Give back all of the data exactly as written.
:: RECORDS SUPPLIED ::
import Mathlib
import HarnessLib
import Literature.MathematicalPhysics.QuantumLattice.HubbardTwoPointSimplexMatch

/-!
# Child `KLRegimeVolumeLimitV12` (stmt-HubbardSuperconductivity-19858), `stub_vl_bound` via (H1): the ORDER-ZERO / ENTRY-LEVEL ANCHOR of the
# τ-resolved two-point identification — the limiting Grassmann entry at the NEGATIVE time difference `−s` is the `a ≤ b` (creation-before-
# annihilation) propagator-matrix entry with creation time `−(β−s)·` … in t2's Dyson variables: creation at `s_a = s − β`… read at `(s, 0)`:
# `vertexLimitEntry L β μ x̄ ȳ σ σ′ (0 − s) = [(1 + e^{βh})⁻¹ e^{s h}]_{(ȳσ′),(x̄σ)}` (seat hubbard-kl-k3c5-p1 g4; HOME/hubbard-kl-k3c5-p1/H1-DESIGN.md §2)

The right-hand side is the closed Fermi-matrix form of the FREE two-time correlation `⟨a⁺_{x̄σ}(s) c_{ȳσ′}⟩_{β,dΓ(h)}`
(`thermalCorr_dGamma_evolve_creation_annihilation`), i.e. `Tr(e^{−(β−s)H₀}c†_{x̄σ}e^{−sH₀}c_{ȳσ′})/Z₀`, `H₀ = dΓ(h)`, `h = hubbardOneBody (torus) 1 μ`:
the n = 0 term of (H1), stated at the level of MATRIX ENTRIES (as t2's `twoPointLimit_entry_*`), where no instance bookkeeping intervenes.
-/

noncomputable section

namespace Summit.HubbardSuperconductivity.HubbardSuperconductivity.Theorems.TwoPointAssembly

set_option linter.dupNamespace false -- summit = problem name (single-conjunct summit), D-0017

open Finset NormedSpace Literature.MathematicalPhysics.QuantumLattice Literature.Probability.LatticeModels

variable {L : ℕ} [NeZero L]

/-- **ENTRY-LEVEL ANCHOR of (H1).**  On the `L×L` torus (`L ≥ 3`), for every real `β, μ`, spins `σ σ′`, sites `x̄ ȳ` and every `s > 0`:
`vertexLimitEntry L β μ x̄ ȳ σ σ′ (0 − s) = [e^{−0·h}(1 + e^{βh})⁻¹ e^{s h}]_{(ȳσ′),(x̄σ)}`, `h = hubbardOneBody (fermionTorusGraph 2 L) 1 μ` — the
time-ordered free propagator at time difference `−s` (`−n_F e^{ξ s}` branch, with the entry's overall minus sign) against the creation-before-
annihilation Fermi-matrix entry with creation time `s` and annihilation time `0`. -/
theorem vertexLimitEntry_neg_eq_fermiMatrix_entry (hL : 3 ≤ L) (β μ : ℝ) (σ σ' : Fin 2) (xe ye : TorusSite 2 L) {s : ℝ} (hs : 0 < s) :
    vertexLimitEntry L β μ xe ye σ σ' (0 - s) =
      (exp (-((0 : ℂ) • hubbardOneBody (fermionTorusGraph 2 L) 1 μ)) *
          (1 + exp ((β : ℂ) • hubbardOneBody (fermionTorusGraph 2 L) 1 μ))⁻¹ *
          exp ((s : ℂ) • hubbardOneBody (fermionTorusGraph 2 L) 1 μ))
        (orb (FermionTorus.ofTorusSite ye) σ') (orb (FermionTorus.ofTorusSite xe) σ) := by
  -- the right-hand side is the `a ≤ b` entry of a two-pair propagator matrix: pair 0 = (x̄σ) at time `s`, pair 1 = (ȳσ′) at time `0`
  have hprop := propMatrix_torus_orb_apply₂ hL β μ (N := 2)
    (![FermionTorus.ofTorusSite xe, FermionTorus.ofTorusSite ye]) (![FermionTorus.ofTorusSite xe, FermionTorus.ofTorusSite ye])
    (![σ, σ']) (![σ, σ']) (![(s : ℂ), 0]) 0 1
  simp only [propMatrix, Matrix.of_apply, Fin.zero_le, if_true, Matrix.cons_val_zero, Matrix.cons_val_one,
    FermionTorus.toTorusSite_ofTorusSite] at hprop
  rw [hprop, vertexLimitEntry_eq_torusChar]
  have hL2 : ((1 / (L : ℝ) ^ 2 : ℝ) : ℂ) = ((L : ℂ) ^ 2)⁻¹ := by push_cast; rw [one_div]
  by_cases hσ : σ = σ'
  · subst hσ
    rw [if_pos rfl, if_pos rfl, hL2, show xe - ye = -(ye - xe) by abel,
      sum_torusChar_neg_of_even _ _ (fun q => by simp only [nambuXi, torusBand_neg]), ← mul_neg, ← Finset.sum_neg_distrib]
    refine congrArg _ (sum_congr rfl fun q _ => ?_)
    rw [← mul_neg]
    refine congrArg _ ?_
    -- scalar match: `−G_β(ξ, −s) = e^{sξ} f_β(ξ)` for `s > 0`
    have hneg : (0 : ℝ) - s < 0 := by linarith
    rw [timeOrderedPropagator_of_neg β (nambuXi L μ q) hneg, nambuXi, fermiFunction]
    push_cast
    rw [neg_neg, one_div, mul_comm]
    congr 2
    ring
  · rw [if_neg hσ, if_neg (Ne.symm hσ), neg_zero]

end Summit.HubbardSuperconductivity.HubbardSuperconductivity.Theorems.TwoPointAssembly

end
:::
## RESPONSE:
import Mathlib
import HarnessLib
import Literature.MathematicalPhysics.QuantumLattice.HubbardTwoPointSimplexMatch

/-!
# Child `KLRegimeVolumeLimitV12` (stmt-HubbardSuperconductivity-19858), `stub_vl_bound` via (H1): the ORDER-ZERO / ENTRY-LEVEL ANCHOR of the
# τ-resolved two-point identification — the limiting Grassmann entry at the NEGATIVE time difference `−s` is the `a ≤ b` (creation-before-
# annihilation) propagator-matrix entry with creation time `−(β−s)·` … in t2's Dyson variables: creation at `s_a = s − β`… read at `(s, 0)`:
# `vertexLimitEntry L β μ x̄ ȳ σ σ′ (0 − s) = [(1 + e^{βh})⁻¹ e^{s h}]_{(ȳσ′),(x̄σ)}` (seat hubbard-kl-k3c5-p1 g4; HOME/hubbard-kl-k3c5-p1/H1-DESIGN.md §2)

The right-hand side is the closed Fermi-matrix form of the FREE two-time correlation `⟨a⁺_{x̄σ}(s) c_{ȳσ′}⟩_{β,dΓ(h)}`
(`thermalCorr_dGamma_evolve_creation_annihilation`), i.e. `Tr(e^{−(β−s)H₀}c†_{x̄σ}e^{−sH₀}c_{ȳσ′})/Z₀`, `H₀ = dΓ(h)`, `h = hubbardOneBody (torus) 1 μ`:
the n = 0 term of (H1), stated at the level of MATRIX ENTRIES (as t2's `twoPointLimit_entry_*`), where no instance bookkeeping intervenes.
-/

noncomputable section

namespace Summit.HubbardSuperconductivity.HubbardSuperconductivity.Theorems.TwoPointAssembly

set_option linter.dupNamespace false -- summit = problem name (single-conjunct summit), D-0017

open Finset NormedSpace Literature.MathematicalPhysics.QuantumLattice Literature.Probability.LatticeModels

variable {L : ℕ} [NeZero L]

/-- **ENTRY-LEVEL ANCHOR of (H1).**  On the `L×L` torus (`L ≥ 3`), for every real `β, μ`, spins `σ σ′`, sites `x̄ ȳ` and every `s > 0`:
`vertexLimitEntry L β μ x̄ ȳ σ σ′ (0 − s) = [e^{−0·h}(1 + e^{βh})⁻¹ e^{s h}]_{(ȳσ′),(x̄σ)}`, `h = hubbardOneBody (fermionTorusGraph 2 L) 1 μ` — the
time-ordered free propagator at time difference `−s` (`−n_F e^{ξ s}` branch, with the entry's overall minus sign) against the creation-before-
annihilation Fermi-matrix entry with creation time `s` and annihilation time `0`. -/
theorem vertexLimitEntry_neg_eq_fermiMatrix_entry (hL : 3 ≤ L) (β μ : ℝ) (σ σ' : Fin 2) (xe ye : TorusSite 2 L) {s : ℝ} (hs : 0 < s) :
    vertexLimitEntry L β μ xe ye σ σ' (0 - s) =
      (exp (-((0 : ℂ) • hubbardOneBody (fermionTorusGraph 2 L) 1 μ)) *
          (1 + exp ((β : ℂ) • hubbardOneBody (fermionTorusGraph 2 L) 1 μ))⁻¹ *
          exp ((s : ℂ) • hubbardOneBody (fermionTorusGraph 2 L) 1 μ))
        (orb (FermionTorus.ofTorusSite ye) σ') (orb (FermionTorus.ofTorusSite xe) σ) := by
  -- the right-hand side is the `a ≤ b` entry of a two-pair propagator matrix: pair 0 = (x̄σ) at time `s`, pair 1 = (ȳσ′) at time `0`
  have hprop := propMatrix_torus_orb_apply₂ hL β μ (N := 2)
    (![FermionTorus.ofTorusSite xe, FermionTorus.ofTorusSite ye]) (![FermionTorus.ofTorusSite xe, FermionTorus.ofTorusSite ye])
    (![σ, σ']) (![σ, σ']) (![(s : ℂ), 0]) 0 1
  simp only [propMatrix, Matrix.of_apply, Fin.zero_le, if_true, Matrix.cons_val_zero, Matrix.cons_val_one,
    FermionTorus.toTorusSite_ofTorusSite] at hprop
  rw [hprop, vertexLimitEntry_eq_torusChar]
  have hL2 : ((1 / (L : ℝ) ^ 2 : ℝ) : ℂ) = ((L : ℂ) ^ 2)⁻¹ := by push_cast; rw [one_div]
  by_cases hσ : σ = σ'
  · subst hσ
    rw [if_pos rfl, if_pos rfl, hL2, show xe - ye = -(ye - xe) by abel,
      sum_torusChar_neg_of_even _ _ (fun q => by simp only [nambuXi, torusBand_neg]), ← mul_neg, ← Finset.sum_neg_distrib]
    refine congrArg _ (sum_congr rfl fun q _ => ?_)
    rw [← mul_neg]
    refine congrArg _ ?_
    -- scalar match: `−G_β(ξ, −s) = e^{sξ} f_β(ξ)` for `s > 0`
    have hneg : (0 : ℝ) - s < 0 := by linarith
    rw [timeOrderedPropagator_of_neg β (nambuXi L μ q) hneg, nambuXi, fermiFunction]
    push_cast
    rw [neg_neg, one_div, mul_comm]
    congr 2
    ring
  · rw [if_neg hσ, if_neg (Ne.symm hσ), neg_zero]

end Summit.HubbardSuperconductivity.HubbardSuperconductivity.Theorems.TwoPointAssembly

end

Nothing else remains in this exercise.